Conflict doesn’t know race or region. The nature of war is such that it spares no one. Cities burn, people die, and that is how the pages of history are made. Countries miles away from each other share a common suffering; people with diverse skin colour identify with each other’s pain, for every nation has endured a similar pattern of war, and therefore, everyone’s history is collective.

Taking a slice of this shared history to build the foundation of a theatre project titled Dear Children, Sincerely…, the Stages Theatre Group from Sri Lanka aspired to bring to light the stories and experiences that transpired years ago, but are relevant today. The narrative unfolds through the eyes of this history’s witnesses — the elders of the society — at the 18th edition of the Bharat Rang Mahotsav theatre festival organised by the National School of Drama in New Delhi, Jammu & Kashmir, and Kerala respectively.

Under the guidance of director Ruwanthie de Chickera, a cast of 15 Asian and African artistes travelled to perform in India, and brought two diverse nations — Rwanda and Sri Lanka — together for an international collaboration of three performances, unveiling three different perspectives of the past.

While the first story, Seven Decades Deep compared the enormous Hutu-Tutsi community conflict in Rwanda with the Tamil-Sinhala crisis in Sri Lanka, and drew uncanny similarities between the exile of the Tutsi families to the ‘Sinhala Only’ movement in Lanka, the second story, Marriage, Sex and Loveintroduced comic relief by recalling the traditions when it was forbidden for a bride to be seen by a groom before they got married and when dowry was measured in cows. The last performance, Upside-down Land returned to remind of the horror of the bloody insurrections and sustained communal riots that scarred both countries for life.

Dear Children, Sincerely… made its debut at the Ubumumtu Arts Festival in Kigali, Rwanda, in July 2015; the project later travelled to Colombo for its second show in January 2016. In India, the team performed to a full-house in Jammu’s Abhinav theatre earlier this month, before travelling to Delhi’s Kamani Auditorium and Thiruvananthapuram’s Tagore Theatre.

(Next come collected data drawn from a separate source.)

import Literature.MathematicalPhysics.QuantumFieldTheory.Balaban1983to89.B9Thm314GpFlatTorusGeometry

/-!
# `Balaban1983to89.B9Thm314GpFlatResolvent` — [B9] THEOREM 3.14 (pp. 426–427, (3.154)) AT `U = 1` ON THE GENUINE
`k`-LEVEL TORUS, FILE 2 OF 3: THE RESOLVENT ESTIMATE — for two nested families `D, D′` on one torus `T_η`, outer factors
`A_L, A_R` and top blocks `y ∋ x`, `y′ ⊃ supp λ` of `Ω = Ω_k ∩ Ω′_k`,
`|((A_L·G′[D]·(Δ′[D′] − Δ′[D])·G′[D′]·A_R)λ)(x)| ≤ K_L(y)·2C_Ra₊L²e^{(3/2)δ}c·(L^{mk}/L^{2k})·e^{−½δ·d(y,y′,Ω)}·|λ|`
from the block majorants of `A_L·G′[D]` and `G′[D′]·A_R` (no existing module is touched; no fact is minted)

FRAMING (verbatim cell line):
statement-level skeleton of published theorems with citation tags; proofs where landed; nothing here is a claim about the Yang–Mills mass gap

Sources under audit (cell pub-balaban / lit-balaban): T. Bałaban, *Propagators for lattice gauge theories in a
background field*, Commun. Math. Phys. **99** (1985) 389–434 [`Balaban1985BackgroundPropagators`, "B9"], pp. 426–427
[PDF 38–39] (Theorem 3.14, (3.154); held text `paper:balaban1985-cmp99-background-propagators` p0038/p0039, read this
generation), p. 397 (3.42); T. Bałaban, *Propagators and renormalization transformations for lattice gauge theories. II*,
Commun. Math. Phys. **96** (1984) 223–250 [`Balaban1984PropagatorsII`, "[4]"], (2.14) p. 225, (2.67) p. 234,
(2.60)–(2.61) p. 234, p. 235 (the weight transfer after (2.68)).  Unit `lit-balaban-p21` (Phase-2 proof seat p21 gen 18,
HOME `run/shared/lean/pub/lit-balaban/`, free-target protocol G.5-34(d); B9 fold owner r06, B6 fold owner r03, referee ref-4).

## WHAT IS PRINTED (B9 pp. 426–427, verbatim up to notation)

«… two sequences of domains {Ω_j}, {Ω′_j}, both satisfying the conditions (2.1)-(2.4) in [4], with M and R sufficiently
large … We construct operators for both sequences and we define Ω = Ω_k ∩ Ω′_k. Let us take localizations determined by
points y, y′ ∈ Ω^{(k)} … **Theorem 3.14.** If we take a pair of operators constructed for the two sequences {Ω_j}, {Ω′_j},
then their difference satisfies all the inequalities characteristic for operators of the considered type, with the
additional factor exp(−δ₀d(y, y′, Ω)), d(y, y′, Ω) = inf_{y₁∈Ωᶜ∩T^{(k)}} (|y − y₁| + |y₁ − y′|) (3.154) on the right-hand
sides.  … We take random walk expansions for both operators, and in the difference all terms for walks with localizations
contained in Ω are cancelled. Remaining terms correspond to walks of the general type (3.107), for which at least one
localization X_i intersects Ωᶜ. Then the exponential factor in (3.108) gives the factor (3.154) (after adjusting a
definition of δ₀).»  The characteristic inequalities of `G′` are (3.42) p. 397 = [4] (2.67): sup bounds for `G′λ`, `∇G′λ`,
`G′∇*λ`, `ΔG′λ` with the weights `(Lʲη)², Lʲη, Lʲη, 1` and the factor `e^{−δ₀d(y,y′)}`, `x ∈ Δ(y)`, `supp λ ⊂ Δ(y′)`.

## WHAT THIS FILE CERTIFIES (kernel-checked; lattice units `η = 1`; setting of file 1 `B9Thm314GpFlatTorusGeometry`)

At `U = 1` print's walk-expansion proof is replaced (declared) by the resolvent identity of file 1,
`G′[D] − G′[D′] = G′[D]·(Δ′[D′] − Δ′[D])·G′[D′]`, whose middle factor — the difference of the two (2.14) averaging terms —
has its rows supported on `{lev_D ≠ lev_{D′}} ⊂ Ωᶜ` (print's cancellation of the walks inside `Ω`, file 1
`diffM_apply_of_lev_eq`).  This file proves the estimate of the resulting composite, GENERIC in two outer factors `A_L`,
`A_R` (so that file 3 obtains the entry (3.42)₁ with `A_L = A_R = 1` and the other sup entries with `A_L ∈ {∇_μ, Δ}`,
`A_R = ∇_μ*` from the same engine):
* §1 `abs_le_sum_of_hasMajorant` — a block-majorised operator on an arbitrary (not block-supported) vector:
  `|Tf(x)| ≤ Σ_b K(y(x), b)·U(b)` from the decomposition `f = Σ_b 1_b f` ([4] (2.51)).
* §2 `abs_pert_le_Ublk` — if the inner vector obeys `|v(z)| ≤ C_R·L^{m·lev′z}·e^{−δd_{D′}(y′(z), y′)}·B` (the (2.67)-shape
  majorant of `G′[D′]·A_R` with weight exponent `m`), then `(Δ′[D′] − Δ′[D])v` vanishes on the `D`-blocks not meeting
  `{lev ≠ lev′}` and is bounded block-wise by `U(b) = a₊C_RB·(Ψ_m(b) + L^{−2j(b)}Φ_m(b))` (block maxima `PsiMax`, `PhiMax`
  of the inner profile; file 1 `abs_diffM_mulVec_le`); `transfer_top` — the (2.60) weight transfer on `T_η` in one family:
  `(L^{2k}/L^{2j(s)})·e^{−¼δd(s,t)} ≤ L²` for a top block `t`, once `L² ≤ e^{¼δ(R·L·M_h − 1)}` (`levelSepTB`,
  `B6Ineq268.ratio_mul_exp_le`; [4] p. 235 «we may change it … using the exponential factor e^{−¼δ₀d(y,y′)} and the
  estimate (2.60)»); `block_term_le` — one surviving localisation costs
  `K_L·a₊C_RB·2L²e^{(3/2)δ}·(L^{mk}/L^{2k})·e^{−½δd(y,y′,Ω)}·e^{−¼δd_D(y,b)}` (the two scale mismatches between the level
  functions paid by `transfer_top` in either family, the factor `e^{−½δd(y,y′,Ω)}` by file 1 `dOmega_le_of_witness`);
  **`resolvent_bound`** — summing over the blocks of `𝔅[D]` by (2.61) at the rate `¼δ` (`Ineq261With c`):
  `|((A_L·G′[D]·(Δ′[D′] − Δ′[D])·G′[D′]·A_R)λ)(x)| ≤ K_L(y)·(2C_Ra₊L²e^{(3/2)δ}c)·(L^{mk}/L^{2k})·e^{−½δ·d(y,y′,Ω)}·B`.

## HONEST SCOPE

* `U = 1` only, torus lineage of this seat (`Ω₁ = T_η`, levels `1 … k`, `A = 0`, `m² = 0`, lattice units, `P_μ ≥ 1` here),
  HYPOTHESIS-LEVEL in the majorants: this file assumes the block majorants of `A_L·G′[D]` and `G′[D′]·A_R` at ONE rate `δ`
  and proves the domain-change estimate; the majorants are fed in (from the torus Prop. 2.2 lineage) in file 3.
* (3.154) as in file 1 (`dOmega`: `k`-block centres, torus sup-distance in units of `L^k`, `Ωᶜ` read on `k`-blocks,
  `inf ∅ := 0`).  A different (resolvent) proof of the printed statement on a model family, declared; nothing is inferred
  from the manuscript: every step is kernel-checked; the quoted sentences locate the statements.
-/

namespace Literature.MathematicalPhysics.QuantumFieldTheory.Balaban1983to89.B9Thm314GpFlatResolvent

The project, which is based on conversations with senior citizens, mostly public figures and a few ordinary people, delves into their memories, experiences, and reflections in order to create a bank of stories. These are then taken to young people through storytelling and live performances.

“Research into Dear Children, Sincerely… started in April 2015, when we began talking to people born in the 1930s in Sri Lanka. This remarkable generation, born in colonial times and now eight decades old, essentially grew up in parallel lines to their country. The idea of bringing Rwanda into the picture happened naturally. I had a friend there and we spoke about the common histories of both countries. Every scene has been created from a conversation with an elderly person. The idea is to create a number of short performance pieces that will focus on one aspect of history, one opinion, one story,” explains Chickera.

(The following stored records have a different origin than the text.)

/-- THE RECURSION (induction on the number of rows off the wall `{m ⬝ X = 0}`). If an edge `a b`
crosses the wall (`m ⬝ v a > 0 > m ⬝ v b`), the crossing point `(−m ⬝ v b) • v a + (m ⬝ v a) • v b`
is future causal (`simplexCut_causal_comb`), is renormalised to an admissible algebraic row `w` on
the wall (`simplexCut_normalise`), the simplex is split along it (`simplexCut_edgeSplit`) into
`v[b := w]` and `v[a := w]`, each with one row fewer off the wall, and the partitions of the two
pieces are concatenated (`simplexCut_glue`); otherwise `simplexCut_noCross`. [cite: DupontSah1982, §3] -/
theorem simplexCut_induct (Ql : (Fin 3 → ℝ) → Fin 4 → ℝ)
    (hQl : ∀ p, Ql p = ![p 0 ^ 2 + p 1 ^ 2 + p 2 ^ 2, p 0, p 1, 1])
    (Spx : (Fin 4 → Fin 4 → ℝ) → Set (Fin 3 → ℝ))
    (hSpx : ∀ v, Spx v = {p | 0 < p 2 ∧ ∀ a, 0 < (Matrix.of v).det * ((Matrix.of v).updateRow a (Ql p)).det})
    (m : Fin 4 → ℝ) (hm : ∀ c, IsAlgebraic ℚ (m c)) (n : ℕ) :
    ∀ (v : Fin 4 → Fin 4 → ℝ),
      ((∀ i c, IsAlgebraic ℚ (v i c)) ∧ (∀ i, (v i 1 ^ 2 + v i 2 ^ 2 = v i 0 * v i 3 ∧ 0 ≤ v i 3 ∧ 0 < v i 0 + v i 3) ∨ ∃ q : Fin 3 → ℝ, (∀ c, IsAlgebraic ℚ (q c)) ∧ 0 < q 2 ∧ v i = Ql q) ∧ (Matrix.of v).det ≠ 0) →
      (Finset.univ.filter fun a => ∑ c, m c * v a c ≠ 0).card ≤ n →
      ∃ (N : ℕ) (ws : Fin N → Fin 4 → Fin 4 → ℝ),
        (∀ j, (∀ i c, IsAlgebraic ℚ (ws j i c)) ∧ (∀ i, (ws j i 1 ^ 2 + ws j i 2 ^ 2 = ws j i 0 * ws j i 3 ∧ 0 ≤ ws j i 3 ∧ 0 < ws j i 0 + ws j i 3) ∨ ∃ q : Fin 3 → ℝ, (∀ c, IsAlgebraic ℚ (q c)) ∧ 0 < q 2 ∧ ws j i = Ql q) ∧ (Matrix.of (ws j)).det ≠ 0) ∧
        (∀ j, Spx (ws j) ⊆ Spx v ∩ {p | 0 < ∑ c, m c * Ql p c}) ∧
        (∀ j j', j ≠ j' → Spx (ws j) ∩ Spx (ws j') = ∅) ∧
        volume ((Spx v ∩ {p | 0 < ∑ c, m c * Ql p c}) \ ⋃ j, Spx (ws j)) = 0 := by
  induction n with
  | zero =>
    intro v hv hcnt
    refine simplexCut_noCross Ql Spx hSpx m v hv fun ⟨a, b, ha, _⟩ => ?_
    have hmem : a ∈ Finset.univ.filter fun a => ∑ c, m c * v a c ≠ 0 := by simpa using ha.ne'
    have := Finset.card_pos.mpr ⟨a, hmem⟩
    omega
  | succ n ih =>
    intro v hv hcnt
    by_cases hx : ∃ a b, 0 < ∑ c, m c * v a c ∧ ∑ c, m c * v b c < 0
    · obtain ⟨a, b, ha, hb⟩ := hx
      obtain ⟨halg, hrow, hdet⟩ := hv
      have hab : a ≠ b := by
        rintro rfl
        exact lt_asymm ha hb
      -- the crossing point of the edge `a b` with the wall, renormalised
      set σa : ℝ := ∑ c, m c * v a c with hσa
      set σb : ℝ := ∑ c, m c * v b c with hσb
      have hσa_alg : IsAlgebraic ℚ σa := simplexCut_isAlgebraic_dot m (v a) hm (halg a)
      have hσb_alg : IsAlgebraic ℚ σb := simplexCut_isAlgebraic_dot m (v b) hm (halg b)
      set z : Fin 4 → ℝ := (-σb) • v a + σa • v b with hz
      have hzc := simplexCut_causal_comb (v a) (v b) (-σb) σa (neg_pos.mpr hb) ha
        (simplexCut_causal_of_row Ql hQl (v a) (hrow a)) (simplexCut_causal_of_row Ql hQl (v b) (hrow b))
      have hzalg : ∀ k, IsAlgebraic ℚ (z k) := fun k => by
        simpa only [hz, Pi.add_apply, Pi.smul_apply, smul_eq_mul] using
          (hσb_alg.neg.mul (halg a k)).add (hσa_alg.mul (halg b k))
      obtain ⟨c, w, hc, hwz, hwalg, hwrow⟩ := simplexCut_normalise Ql hQl z hzc hzalg
      have hw : w = (c * -σb) • v a + (c * σa) • v b := by
        rw [hwz, hz, smul_add, smul_smul, smul_smul]
      have hα : 0 < c * -σb := mul_pos hc (neg_pos.mpr hb)
      have hβ : 0 < c * σa := mul_pos hc ha
      have hw0 : ∑ k, m k * w k = 0 := by
        rw [hw, simplexCut_dot_comb]
        ring
      -- the two pieces
      obtain ⟨hA, hB, hAB, hnull⟩ :=
        simplexCut_edgeSplit Ql hQl Spx hSpx v a b w (c * -σb) (c * σa) hab hα hβ hw hdet
      have hdetA : (Matrix.of (Function.update v b w)).det ≠ 0 := by
        rw [hw, simplexCut_det_update_right v hab]
        exact mul_ne_zero hβ.ne' hdet
      have hdetB : (Matrix.of (Function.update v a w)).det ≠ 0 := by
        rw [hw, simplexCut_det_update_left v hab]
        exact mul_ne_zero hα.ne' hdet
      obtain ⟨halgA, hrowA⟩ := simplexCut_rows_update Ql v halg hrow w hwalg hwrow b
      obtain ⟨halgB, hrowB⟩ := simplexCut_rows_update Ql v halg hrow w hwalg hwrow a
      have hcntA : (Finset.univ.filter fun a' => ∑ c, m c * Function.update v b w a' c ≠ 0).card ≤ n := by
        have := simplexCut_card_update m v b w hb.ne hw0
        omega
      have hcntB : (Finset.univ.filter fun a' => ∑ c, m c * Function.update v a w a' c ≠ 0).card ≤ n := by
        have := simplexCut_card_update m v a w ha.ne' hw0
        omega
      have ihA := ih (Function.update v b w) ⟨halgA, hrowA, hdetA⟩ hcntA
      have ihB := ih (Function.update v a w) ⟨halgB, hrowB, hdetB⟩ hcntB
      exact simplexCut_glue volume Spx
        (fun u : Fin 4 → Fin 4 → ℝ => (∀ i c, IsAlgebraic ℚ (u i c)) ∧
          (∀ i, (u i 1 ^ 2 + u i 2 ^ 2 = u i 0 * u i 3 ∧ 0 ≤ u i 3 ∧ 0 < u i 0 + u i 3) ∨
            ∃ q : Fin 3 → ℝ, (∀ c, IsAlgebraic ℚ (q c)) ∧ 0 < q 2 ∧ u i = Ql q) ∧ (Matrix.of u).det ≠ 0)
        (Spx v) {p | 0 < ∑ c, m c * Ql p c} (Function.update v b w) (Function.update v a w)
        hA hB hAB hnull ihA ihB
    · exact simplexCut_noCross Ql Spx hSpx m v hv hx

/-- STUB `stub_simplexCut` (worker, v5): an admissible simplex cut by a geodesic half-space `{0 < m • Ql p}` is, up to
null walls, a disjoint union of at most six admissible simplices inside it (new vertices `m(v_a) v_b − m(v_b) v_a` on
the crossing edges are future time-like by convexity of the cone, renormalised to `Ql q`; sign-pattern case analysis;
engine: the landed edge split `stub_spxSplit`). [cite: DupontSah1982, §3] -/
theorem stub_simplexCut :
    ∀ (Ql : (Fin 3 → ℝ) → Fin 4 → ℝ), (∀ p, Ql p = ![p 0 ^ 2 + p 1 ^ 2 + p 2 ^ 2, p 0, p 1, 1]) →
    ∀ (Spx : (Fin 4 → Fin 4 → ℝ) → Set (Fin 3 → ℝ)),
      (∀ v, Spx v = {p | 0 < p 2 ∧ ∀ a, 0 < (Matrix.of v).det * ((Matrix.of v).updateRow a (Ql p)).det}) →
    ∀ (v : Fin 4 → Fin 4 → ℝ), ((∀ i c, IsAlgebraic ℚ (v i c)) ∧ (∀ i, (v i 1 ^ 2 + v i 2 ^ 2 = v i 0 * v i 3 ∧ 0 ≤ v i 3 ∧ 0 < v i 0 + v i 3) ∨ ∃ q : Fin 3 → ℝ, (∀ c, IsAlgebraic ℚ (q c)) ∧ 0 < q 2 ∧ v i = Ql q) ∧ (Matrix.of v).det ≠ 0) →
    ∀ (m : Fin 4 → ℝ), (∀ c, IsAlgebraic ℚ (m c)) →
      ∃ (N : ℕ) (ws : Fin N → Fin 4 → Fin 4 → ℝ),
        (∀ j, (∀ i c, IsAlgebraic ℚ (ws j i c)) ∧ (∀ i, (ws j i 1 ^ 2 + ws j i 2 ^ 2 = ws j i 0 * ws j i 3 ∧ 0 ≤ ws j i 3 ∧ 0 < ws j i 0 + ws j i 3) ∨ ∃ q : Fin 3 → ℝ, (∀ c, IsAlgebraic ℚ (q c)) ∧ 0 < q 2 ∧ ws j i = Ql q) ∧ (Matrix.of (ws j)).det ≠ 0) ∧
        (∀ j, Spx (ws j) ⊆ Spx v ∩ {p | 0 < ∑ c, m c * Ql p c}) ∧
        (∀ j j', j ≠ j' → Spx (ws j) ∩ Spx (ws j') = ∅) ∧
        volume ((Spx v ∩ {p | 0 < ∑ c, m c * Ql p c}) \ ⋃ j, Spx (ws j)) = 0 := by
  intro Ql hQl Spx hSpx v hv m hm
  exact simplexCut_induct Ql hQl Spx hSpx m hm 4 v hv
    ((Finset.card_filter_le _ _).trans (by simp))

end Summit.KontsevichZagierPeriods.HyperbolicBloch.OffTetraSectorKernel

end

Commenting on the comparison of the theatre scene in India and Sri Lanka she says, “There’s a huge amount of infrastructure in India; the industry is massive and very powerful. India is what Sri Lanka can aspire to be in terms of support, training and infrastructure. Sri Lanka has very good talent, but the industry is very weak. Plenty of young people take to theatre, but they burn out soon because the industry cannot sustain them; there’s not enough money to pay the actors for their training. It’s a very vibrant and young industry, but unfortunately the actors don’t mature, many of them fade out.” And is her country too facing the brunt of intolerance and censorship? “The theatre space has always been under the radar. It continues to be. The previous regime was beginning to crack down on journalists and influencing the artists, but the present system is different. Censorship was very high. It’s no more like that. People are pretty outspoken,” she says.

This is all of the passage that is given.